> Given information

import Summits.ValiantsHypothesis.ValiantsHypothesis.Theorems.LacunarySymmetroidMatrixDescartesFiniteSectorPairSumMasks

/-!
# `MatrixDescartes` — line «stamp»: `ν(9,6) ≤ 797 = n(9,5)` finite core, kernel slices (part B)

HONEST FRAMING.  Object-search cell `pub-symmetroid`, seat val-sym-door-p5 g11.  HELPER of the crux item `stmt-ValiantsHypothesis-18050` with NO closure claim and no statement about
pencils: SLICES (value #1 of the sorted free values in a range) of the pruned enumeration behind `StampLawAt 9 6 797` (transfer in
`…FiniteSectorStampCeilingNineSix`), in the WALKER shape of `…FiniteSectorIterMasksWalk`: every slice is one Bool term (raw `Nat.rec` walkers over the
candidates of each level, children of a prefix = an interval by the monotone cover guard, `9`-fold sums as lagged raw-recursor iterates of the shift-or step, the last
level incremental over the cached prefix masks), `decide +kernel`.  The whole enumeration has 1 386 594 live prefixes.  Nothing here bears on the crux, the doors, or `VP ≠ VNP`.
[folklore] Finite enumeration (postage-stamp numbers `n(9,·)`); no citation is load-bearing.
-/

-- `Summit.ValiantsHypothesis.ValiantsHypothesis.…` repeats a component by the D-0017 layout
-- (single-conjunct summit), which the `dupNamespace` linter flags; the name is mandated.
set_option linter.dupNamespace false

namespace Summit.ValiantsHypothesis.ValiantsHypothesis.Theorems.LacunarySymmetroidMatrixDescartes.FiniteSector

set_option synthInstance.maxSize 2000000 in
set_option synthInstance.maxHeartbeats 2000000 in
set_option maxHeartbeats 4000000 in
/-- **Finite core of `ν(9,6) ≤ 797`, slice: value #1 in `[7, 9)`** (385 017 live prefixes; the pruned nested enumeration of the sorted
value lists as ONE Bool walker term — raw `Nat.rec` levels, lagged raw-recursor `9`-fold sum masks, incremental last level; `decide` in the kernel). [folklore] -/
theorem stampWalk_nine_six_s1_7_9 :
    (@Nat.rec (fun _ => ℕ → Bool) (fun _ => true) (fun (_ : ℕ) (ih : ℕ → Bool) (a : ℕ) => cond (Nat.beq (Nat.mod (Nat.div (@Nat.rec (fun _ => ℕ) ((fun (E : ℕ) => @List.rec ℕ (fun _ => ℕ) 0 (fun (x : ℕ) (_ : List ℕ) (acc : ℕ) => Nat.lor acc (Nat.shiftLeft E x)) [0, 1]) 1) (fun (_ acc : ℕ) => (fun (E : ℕ) => @List.rec ℕ (fun _ => ℕ) 0 (fun (x : ℕ) (_ : List ℕ) (acc : ℕ) => Nat.lor acc (Nat.shiftLeft E x)) [0, 1]) acc) 8) (Nat.pow 2 (a - 1))) 2) 1) (((@Nat.rec (fun _ => ℕ → Bool) (fun _ => true) (fun (_ : ℕ) (ih : ℕ → Bool) (b : ℕ) => cond (Nat.beq (Nat.mod (Nat.div (@Nat.rec (fun _ => ℕ) ((fun (E : ℕ) => @List.rec ℕ (fun _ => ℕ) 0 (fun (x : ℕ) (_ : List ℕ) (acc : ℕ) => Nat.lor acc (Nat.shiftLeft E x)) [0, 1, a]) 1) (fun (_ acc : ℕ) => (fun (E : ℕ) => @List.rec ℕ (fun _ => ℕ) 0 (fun (x : ℕ) (_ : List ℕ) (acc : ℕ) => Nat.lor acc (Nat.shiftLeft E x)) [0, 1, a]) acc) 8) (Nat.pow 2 (b - 1))) 2) 1) (((@Nat.rec (fun _ => ℕ → Bool) (fun _ => true) (fun (_ : ℕ) (ih : ℕ → Bool) (c : ℕ) => cond (Nat.beq (Nat.mod (Nat.div (@Nat.rec (fun _ => ℕ) ((fun (E : ℕ) => @List.rec ℕ (fun _ => ℕ) 0 (fun (x : ℕ) (_ : List ℕ) (acc : ℕ) => Nat.lor acc (Nat.shiftLeft E x)) [0, 1, a, b]) 1) (fun (_ acc : ℕ) => (fun (E : ℕ) => @List.rec ℕ (fun _ => ℕ) 0 (fun (x : ℕ) (_ : List ℕ) (acc : ℕ) => Nat.lor acc (Nat.shiftLeft E x)) [0, 1, a, b]) acc) 8) (Nat.pow 2 (c - 1))) 2) 1) (((@Nat.rec (fun _ => ℕ → Bool) (fun _ => true) (fun (_ : ℕ) (ih : ℕ → Bool) (g : ℕ) => cond (Nat.beq (Nat.mod (Nat.div (@Nat.rec (fun _ => ℕ) ((fun (E : ℕ) => @List.rec ℕ (fun _ => ℕ) 0 (fun (x : ℕ) (_ : List ℕ) (acc : ℕ) => Nat.lor acc (Nat.shiftLeft E x)) [0, 1, a, b, c]) 1) (fun (_ acc : ℕ) => (fun (E : ℕ) => @List.rec ℕ (fun _ => ℕ) 0 (fun (x : ℕ) (_ : List ℕ) (acc : ℕ) => Nat.lor acc (Nat.shiftLeft E x)) [0, 1, a, b, c]) acc) 8) (Nat.pow 2 (g - 1))) 2) 1) ((!(Nat.beq (Nat.mod (@Nat.rec (fun _ => ℕ) 1 (fun (k acc : ℕ) => Nat.lor (@Nat.rec (fun _ => ℕ) ((fun (E : ℕ) => @List.rec ℕ (fun _ => ℕ) 0 (fun (x : ℕ) (_ : List ℕ) (acc : ℕ) => Nat.lor acc (Nat.shiftLeft E x)) [0, 1, a, b, c]) 1) (fun (_ acc : ℕ) => (fun (E : ℕ) => @List.rec ℕ (fun _ => ℕ) 0 (fun (x : ℕ) (_ : List ℕ) (acc : ℕ) => Nat.lor acc (Nat.shiftLeft E x)) [0, 1, a, b, c]) acc) k) (Nat.shiftLeft acc g)) 9) (2 ^ 799)) (2 ^ 799 - 1))) && ih (g + 1)) true) (800 - (c + 1)) (c + 1))) && ih (c + 1)) true) (800 - (b + 1)) (b + 1))) && ih (b + 1)) true) (800 - (a + 1)) (a + 1))) && ih (a + 1)) true) ((9 - ((2) + (7 - (2))))) (((2) + (7 - (2))))) = true := by
  decide +kernel

set_option synthInstance.maxSize 2000000 in
set_option synthInstance.maxHeartbeats 2000000 in
set_option maxHeartbeats 4000000 in
/-- **Finite core of `ν(9,6) ≤ 797`, slice: value #1 in `[9, 800)`** (224 303 live prefixes; the pruned nested enumeration of the sorted
value lists as ONE Bool walker term — raw `Nat.rec` levels, lagged raw-recursor `9`-fold sum masks, incremental last level; `decide` in the kernel). [folklore] -/
theorem stampWalk_nine_six_s1_9_800 :
    (@Nat.rec (fun _ => ℕ → Bool) (fun _ => true) (fun (_ : ℕ) (ih : ℕ → Bool) (a : ℕ) => cond (Nat.beq (Nat.mod (Nat.div (@Nat.rec (fun _ => ℕ) ((fun (E : ℕ) => @List.rec ℕ (fun _ => ℕ) 0 (fun (x : ℕ) (_ : List ℕ) (acc : ℕ) => Nat.lor acc (Nat.shiftLeft E x)) [0, 1]) 1) (fun (_ acc : ℕ) => (fun (E : ℕ) => @List.rec ℕ (fun _ => ℕ) 0 (fun (x : ℕ) (_ : List ℕ) (acc : ℕ) => Nat.lor acc (Nat.shiftLeft E x)) [0, 1]) acc) 8) (Nat.pow 2 (a - 1))) 2) 1) (((@Nat.rec (fun _ => ℕ → Bool) (fun _ => true) (fun (_ : ℕ) (ih : ℕ → Bool) (b : ℕ) => cond (Nat.beq (Nat.mod (Nat.div (@Nat.rec (fun _ => ℕ) ((fun (E : ℕ) => @List.rec ℕ (fun _ => ℕ) 0 (fun (x : ℕ) (_ : List ℕ) (acc : ℕ) => Nat.lor acc (Nat.shiftLeft E x)) [0, 1, a]) 1) (fun (_ acc : ℕ) => (fun (E : ℕ) => @List.rec ℕ (fun _ => ℕ) 0 (fun (x : ℕ) (_ : List ℕ) (acc : ℕ) => Nat.lor acc (Nat.shiftLeft E x)) [0, 1, a]) acc) 8) (Nat.pow 2 (b - 1))) 2) 1) (((@Nat.rec (fun _ => ℕ → Bool) (fun _ => true) (fun (_ : ℕ) (ih : ℕ → Bool) (c : ℕ) => cond (Nat.beq (Nat.mod (Nat.div (@Nat.rec (fun _ => ℕ) ((fun (E : ℕ) => @List.rec ℕ (fun _ => ℕ) 0 (fun (x : ℕ) (_ : List ℕ) (acc : ℕ) => Nat.lor acc (Nat.shiftLeft E x)) [0, 1, a, b]) 1) (fun (_ acc : ℕ) => (fun (E : ℕ) => @List.rec ℕ (fun _ => ℕ) 0 (fun (x : ℕ) (_ : List ℕ) (acc : ℕ) => Nat.lor acc (Nat.shiftLeft E x)) [0, 1, a, b]) acc) 8) (Nat.pow 2 (c - 1))) 2) 1) (((@Nat.rec (fun _ => ℕ → Bool) (fun _ => true) (fun (_ : ℕ) (ih : ℕ → Bool) (g : ℕ) => cond (Nat.beq (Nat.mod (Nat.div (@Nat.rec (fun _ => ℕ) ((fun (E : ℕ) => @List.rec ℕ (fun _ => ℕ) 0 (fun (x : ℕ) (_ : List ℕ) (acc : ℕ) => Nat.lor acc (Nat.shiftLeft E x)) [0, 1, a, b, c]) 1) (fun (_ acc : ℕ) => (fun (E : ℕ) => @List.rec ℕ (fun _ => ℕ) 0 (fun (x : ℕ) (_ : List ℕ) (acc : ℕ) => Nat.lor acc (Nat.shiftLeft E x)) [0, 1, a, b, c]) acc) 8) (Nat.pow 2 (g - 1))) 2) 1) ((!(Nat.beq (Nat.mod (@Nat.rec (fun _ => ℕ) 1 (fun (k acc : ℕ) => Nat.lor (@Nat.rec (fun _ => ℕ) ((fun (E : ℕ) => @List.rec ℕ (fun _ => ℕ) 0 (fun (x : ℕ) (_ : List ℕ) (acc : ℕ) => Nat.lor acc (Nat.shiftLeft E x)) [0, 1, a, b, c]) 1) (fun (_ acc : ℕ) => (fun (E : ℕ) => @List.rec ℕ (fun _ => ℕ) 0 (fun (x : ℕ) (_ : List ℕ) (acc : ℕ) => Nat.lor acc (Nat.shiftLeft E x)) [0, 1, a, b, c]) acc) k) (Nat.shiftLeft acc g)) 9) (2 ^ 799)) (2 ^ 799 - 1))) && ih (g + 1)) true) (800 - (c + 1)) (c + 1))) && ih (c + 1)) true) (800 - (b + 1)) (b + 1))) && ih (b + 1)) true) (800 - (a + 1)) (a + 1))) && ih (a + 1)) true) ((800 - ((2) + (9 - (2))))) (((2) + (9 - (2))))) = true := by
  decide +kernel

end Summit.ValiantsHypothesis.ValiantsHypothesis.Theorems.LacunarySymmetroidMatrixDescartes.FiniteSector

> Try it
Reproduce exactly the lines above from the line with "no statement about" to the line with "set_option linter.dupNamespace false", including both, and add nothing.

> Your response
HONEST FRAMING.  Object-search cell `pub-symmetroid`, seat val-sym-door-p5 g11.  HELPER of the crux item `stmt-ValiantsHypothesis-18050` with NO closure claim and no statement about
pencils: SLICES (value #1 of the sorted free values in a range) of the pruned enumeration behind `StampLawAt 9 6 797` (transfer in
`…FiniteSectorStampCeilingNineSix`), in the WALKER shape of `…FiniteSectorIterMasksWalk`: every slice is one Bool term (raw `Nat.rec` walkers over the
candidates of each level, children of a prefix = an interval by the monotone cover guard, `9`-fold sums as lagged raw-recursor iterates of the shift-or step, the last
level incremental over the cached prefix masks), `decide +kernel`.  The whole enumeration has 1 386 594 live prefixes.  Nothing here bears on the crux, the doors, or `VP ≠ VNP`.
[folklore] Finite enumeration (postage-stamp numbers `n(9,·)`); no citation is load-bearing.
-/

-- `Summit.ValiantsHypothesis.ValiantsHypothesis.…` repeats a component by the D-0017 layout
-- (single-conjunct summit), which the `dupNamespace` linter flags; the name is mandated.
set_option linter.dupNamespace false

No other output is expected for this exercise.